By JV Chamary

Published: Wednesday, 18 January 2023 at 12:00 am


Given that they contain the biological molecules and machinery required by all life forms, it’s ironic that cells were named after empty spaces.

When the 17th-century polymath Robert Hooke looked down a microscope at the structure of cork, its repeating units of spaces reminded him of the sleeping quarters in a prison or monastery. Hooke called those units ‘cells’, from the Latin for ‘little rooms’.

Is all life made of cells?

It depends on how you define life! Viruses aren’t made of cells, but some biologists consider them alive. A virus can’t replicate without using a host cell, though, so we can sidestep the philosophical discussion of “What is life?” and say all life uses cells.

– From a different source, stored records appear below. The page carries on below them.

/-- Old gates keep their values in the fibre-folded circuit.
[cite: DawarWilsenach2025, §2 (evaluation)] -/
theorem fibreFoldCircuit_eval_inl (g : G) :
    (fibreFoldCircuit C p l hl hsurj).eval (.inl g) = C.eval g := by
  induction g using C.wf.induction with
  | h g ih =>
    have hlab : (fibreFoldCircuit C p l hl hsurj).label (.inl g) = C.label g := rfl
    have hch : (fibreFoldCircuit C p l hl hsurj).children (.inl g) =
        (C.children g).map Function.Embedding.inl := rfl
    rcases hg : C.label g with x | c | _ | _
    · rw [C.eval_of_label_var hg, (fibreFoldCircuit C p l hl hsurj).eval_of_label_var
        (hlab.trans hg)]
    · rw [C.eval_of_label_const hg, (fibreFoldCircuit C p l hl hsurj).eval_of_label_const
        (hlab.trans hg)]
    · rw [C.eval_of_label_add hg, (fibreFoldCircuit C p l hl hsurj).eval_of_label_add
        (hlab.trans hg), hch, Finset.sum_map]
      exact Finset.sum_congr rfl fun h hh => ih h hh
    · rw [C.eval_of_label_mul hg, (fibreFoldCircuit C p l hl hsurj).eval_of_label_mul
        (hlab.trans hg), hch, Finset.prod_map]
      exact Finset.prod_congr rfl fun h hh => ih h hh

/-- **Semantics, fibre sums.** With the label `+` the output `y'` of the fibre-folded circuit
computes `Σ_{y : p y = y'}` of the outputs of `C`. [cite: DawarWilsenach2025, §2 (evaluation)] -/
theorem fibreFoldCircuit_eval_output_add (hsurj : Function.Surjective p) (y' : Y') :
    (fibreFoldCircuit C p .add CircuitLabel.not_isInput_add hsurj).eval
        ((fibreFoldCircuit C p .add CircuitLabel.not_isInput_add hsurj).output y') =
      ∑ y ∈ Finset.univ.filter (fun y => p y = y'), C.eval (C.output y) := by
  change (fibreFoldCircuit C p .add CircuitLabel.not_isInput_add hsurj).eval (.inr y') = _
  rw [(fibreFoldCircuit C p .add _ hsurj).eval_of_label_add
    (show (fibreFoldCircuit C p .add CircuitLabel.not_isInput_add hsurj).label (.inr y') = .add
      from rfl)]
  change ∑ h ∈ (Finset.univ.filter fun y => p y = y').map (fibOut C),
    (fibreFoldCircuit C p .add CircuitLabel.not_isInput_add hsurj).eval h = _
  rw [Finset.sum_map]
  exact Finset.sum_congr rfl fun y _ => fibreFoldCircuit_eval_inl (C.output y)

/-- **Semantics, fibre products.** With the label `×` the output `y'` of the fibre-folded circuit
computes `Π_{y : p y = y'}` of the outputs of `C`. [cite: DawarWilsenach2025, §2 (evaluation)] -/
theorem fibreFoldCircuit_eval_output_mul (hsurj : Function.Surjective p) (y' : Y') :
    (fibreFoldCircuit C p .mul CircuitLabel.not_isInput_mul hsurj).eval
        ((fibreFoldCircuit C p .mul CircuitLabel.not_isInput_mul hsurj).output y') =
      ∏ y ∈ Finset.univ.filter (fun y => p y = y'), C.eval (C.output y) := by
  change (fibreFoldCircuit C p .mul CircuitLabel.not_isInput_mul hsurj).eval (.inr y') = _
  rw [(fibreFoldCircuit C p .mul _ hsurj).eval_of_label_mul
    (show (fibreFoldCircuit C p .mul CircuitLabel.not_isInput_mul hsurj).label (.inr y') = .mul
      from rfl)]
  change ∏ h ∈ (Finset.univ.filter fun y => p y = y').map (fibOut C),
    (fibreFoldCircuit C p .mul CircuitLabel.not_isInput_mul hsurj).eval h = _
  rw [Finset.prod_map]
  exact Finset.prod_congr rfl fun y _ => fibreFoldCircuit_eval_inl (C.output y)

end Eval

/-! ### Symmetry -/

section Symmetry

variable {Γ : Type*} [Group Γ] [MulAction Γ X] [MulAction Γ Y] [MulAction Γ Y'] {γ : Γ}
  {π : Equiv.Perm G}

/-- Along a `Γ`-equivariant map `p : Y → Y'`, the fibre of `γ • y'` is the translate by `γ` of
the fibre of `y'`. [folklore] -/
theorem fibre_smul_eq_map (hp : ∀ (γ : Γ) (y : Y), p (γ • y) = γ • p y) (γ : Γ) (y' : Y') :
    (Finset.univ.filter fun y => p y = γ • y') =
      (Finset.univ.filter fun y => p y = y').map
        (MulAction.toPerm γ : Equiv.Perm Y).toEmbedding := by
  ext y
  simp only [Finset.mem_filter, Finset.mem_univ, true_and, Finset.mem_map_equiv,
    MulAction.toPerm_symm_apply, hp, inv_smul_eq_iff]

/-- **Symmetry.** If `π` is an automorphism of `C` extending `γ` then `π ⊕ (γ • ·)` is an
automorphism of the fibre-folded circuit extending `γ`: the output gates of the fibre of `y'` —
the children of the new gate `y'` — are carried onto those of the fibre of `γ • y'`
(`C.output (γ • y) = π (C.output y)` and equivariance of `p`), the new gate `y'` goes to the new
gate `γ • y'`, and its label `+`/`×` is fixed. [cite: DawarWilsenach2025, Def. 3.6] -/
theorem fibreFoldCircuit_isAutomorphismExtending (hp : ∀ (γ : Γ) (y : Y), p (γ • y) = γ • p y)
    (hπ : C.IsAutomorphismExtending γ π) :
    (fibreFoldCircuit C p l hl hsurj).IsAutomorphismExtending γ
      (Equiv.sumCongr π (MulAction.toPerm γ)) := by
  refine ⟨?_, ?_, fun _ => rfl⟩
  · rintro (g | y')
    · change (C.children (π g)).map Function.Embedding.inl =
        ((C.children g).map Function.Embedding.inl).map
          (Equiv.sumCongr π (MulAction.toPerm γ : Equiv.Perm Y')).toEmbedding
      rw [hπ.children_apply, Finset.map_map, Finset.map_map]
      rfl
    · change (Finset.univ.filter fun y => p y = γ • y').map (fibOut C) =
        ((Finset.univ.filter fun y => p y = y').map (fibOut C)).map
          (Equiv.sumCongr π (MulAction.toPerm γ : Equiv.Perm Y')).toEmbedding
      have key : (fibOut C).trans
          (Equiv.sumCongr π (MulAction.toPerm γ : Equiv.Perm Y')).toEmbedding =
            (MulAction.toPerm γ : Equiv.Perm Y).toEmbedding.trans (fibOut C) := by
        ext y : 1
        change Sum.inl (π (C.output y)) = Sum.inl (C.output (γ • y))
        rw [hπ.output_smul]
      rw [Finset.map_map, key, ← Finset.map_map, fibre_smul_eq_map hp]
  · rintro (g | y')
    · exact hπ.label_apply g
    · change l = γ • l
      exact (CircuitLabel.smul_eq_self_of_not_isInput hl γ).symm

/-- A `Γ`-symmetric `C` and a `Γ`-equivariant surjection `p` give a `Γ`-symmetric fibre-folded
circuit (Def. 3.7). [cite: DawarWilsenach2025, Def. 3.7] -/
theorem fibreFoldCircuit_isSymmetric (hp : ∀ (γ : Γ) (y : Y), p (γ • y) = γ • p y)
    (hC : C.IsSymmetric Γ) : (fibreFoldCircuit C p l hl hsurj).IsSymmetric Γ := by
  intro γ
  obtain ⟨π, hπ⟩ := hC γ
  exact ⟨Equiv.sumCongr π (MulAction.toPerm γ), fibreFoldCircuit_isAutomorphismExtending hp hπ⟩

end Symmetry

end FibreFold

/-- **Fibre sums of symmetric circuits along an equivariant surjection.** For any group `Γ`
acting on the variables `X` and on finite index sets `Y`, `Y'`, and a `Γ`-equivariant surjection
`p : Y → Y'`: if a `Γ`-symmetric labelled circuit `C` over `K`, `X` computes `(g_y)_{y ∈ Y}`,
then the family of fibre sums `(Σ_{y : p y = y'} g_y)_{y' ∈ Y'}` is computed at outputs indexed by
`Y'` by a `Γ`-symmetric labelled circuit on at most `|G| + |Y'|` gates (one new `+` gate per
`y'` over the output gates of its fibre, `FibreFold.fibreFoldCircuit`; Dawar–Wilsenach Defs. 2.2,
3.6, 3.7). [cite: DawarWilsenach2025, Def. 3.7] -/
theorem IsSymmetric.exists_fibreSum {K : Type u} [CommSemiring K] {X : Type v} {Y : Type z}
    {Y' : Type t} [Fintype Y] [Fintype Y'] [DecidableEq Y'] {G : Type w} [Fintype G]
    {Γ : Type*} [Group Γ] [MulAction Γ X] [MulAction Γ Y] [MulAction Γ Y']
    {C : LabelledArithCircuit K X Y G} (hC : C.IsSymmetric Γ) (p : Y → Y')
    (hp : ∀ (γ : Γ) (y : Y), p (γ • y) = γ • p y) (hsurj : Function.Surjective p) :
    ∃ (G' : Type (max w t)) (_ : Fintype G') (C' : LabelledArithCircuit K X Y' G'),
      C'.IsSymmetric Γ ∧
      (∀ y', C'.eval (C'.output y') =
        ∑ y ∈ Finset.univ.filter (fun y => p y = y'), C.eval (C.output y)) ∧
      Fintype.card G' ≤ Fintype.card G + Fintype.card Y' :=
  ⟨G ⊕ Y', inferInstance, FibreFold.fibreFoldCircuit C p .add CircuitLabel.not_isInput_add hsurj,
    FibreFold.fibreFoldCircuit_isSymmetric hp hC,
    FibreFold.fibreFoldCircuit_eval_output_add hsurj, Fintype.card_sum.le⟩

/-- **Fibre products of symmetric circuits along an equivariant surjection.** For any group `Γ`
acting on the variables `X` and on finite index sets `Y`, `Y'`, and a `Γ`-equivariant surjection
`p : Y → Y'`: if a `Γ`-symmetric labelled circuit `C` over `K`, `X` computes `(g_y)_{y ∈ Y}`,
then the family of fibre products `(Π_{y : p y = y'} g_y)_{y' ∈ Y'}` is computed at outputs
indexed by `Y'` by a `Γ`-symmetric labelled circuit on at most `|G| + |Y'|` gates (one new `×`
gate per `y'` over the output gates of its fibre, `FibreFold.fibreFoldCircuit`; Dawar–Wilsenach
Defs. 2.2, 3.6, 3.7). [cite: DawarWilsenach2025, Def. 3.7] -/
theorem IsSymmetric.exists_fibreProd {K : Type u} [CommSemiring K] {X : Type v} {Y : Type z}
    {Y' : Type t} [Fintype Y] [Fintype Y'] [DecidableEq Y'] {G : Type w} [Fintype G]
    {Γ : Type*} [Group Γ] [MulAction Γ X] [MulAction Γ Y] [MulAction Γ Y']
    {C : LabelledArithCircuit K X Y G} (hC : C.IsSymmetric Γ) (p : Y → Y')
    (hp : ∀ (γ : Γ) (y : Y), p (γ • y) = γ • p y) (hsurj : Function.Surjective p) :
    ∃ (G' : Type (max w t)) (_ : Fintype G') (C' : LabelledArithCircuit K X Y' G'),
      C'.IsSymmetric Γ ∧
      (∀ y', C'.eval (C'.output y') =
        ∏ y ∈ Finset.univ.filter (fun y => p y = y'), C.eval (C.output y)) ∧
      Fintype.card G' ≤ Fintype.card G + Fintype.card Y' :=
  ⟨G ⊕ Y', inferInstance, FibreFold.fibreFoldCircuit C p .mul CircuitLabel.not_isInput_mul hsurj,
    FibreFold.fibreFoldCircuit_isSymmetric hp hC,
    FibreFold.fibreFoldCircuit_eval_output_mul hsurj, Fintype.card_sum.le⟩

end LabelledArithCircuit

end Literature.Computability.AlgebraicComplexity

end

Life forms that are made of cells are called organisms. They’re either unicellular (single-celled) – bacteria, for example – or multicellular. Unicellular organisms must do all the work needed to sustain life, but multicellular life forms can have a body with a division of labour: different types of cell play specific roles in the organism.

What do cells have in common?

Every cell has a fatty membrane that establishes its boundary and controls which substances go in or out of its watery internal fluid, the cytoplasm. A cell will almost always contain genetic material, too.

What’s the difference between eukaryote and prokaryote cells?

The biggest distinction between cells is how they hold genetic material. In eukaryote cells, the DNA is enclosed with a ‘nut’ or envelope called the nucleus (hence eukaryote meaning ‘true nut’ in Greek). Meanwhile, in prokaryote cells – bacteria and archaea, descendants of life forms that didn’t evolve to have a nucleus – the DNA floats freely in the cytoplasm (prokaryote means ‘before nuts’ in Greek).

Eukaryote cells are more complex because they’re organised into compartments with structures known as organelles (‘little organs’) with separate functions, analogous to the organs of a body – as in energy-generating mitochondria that breathe oxygen like lungs.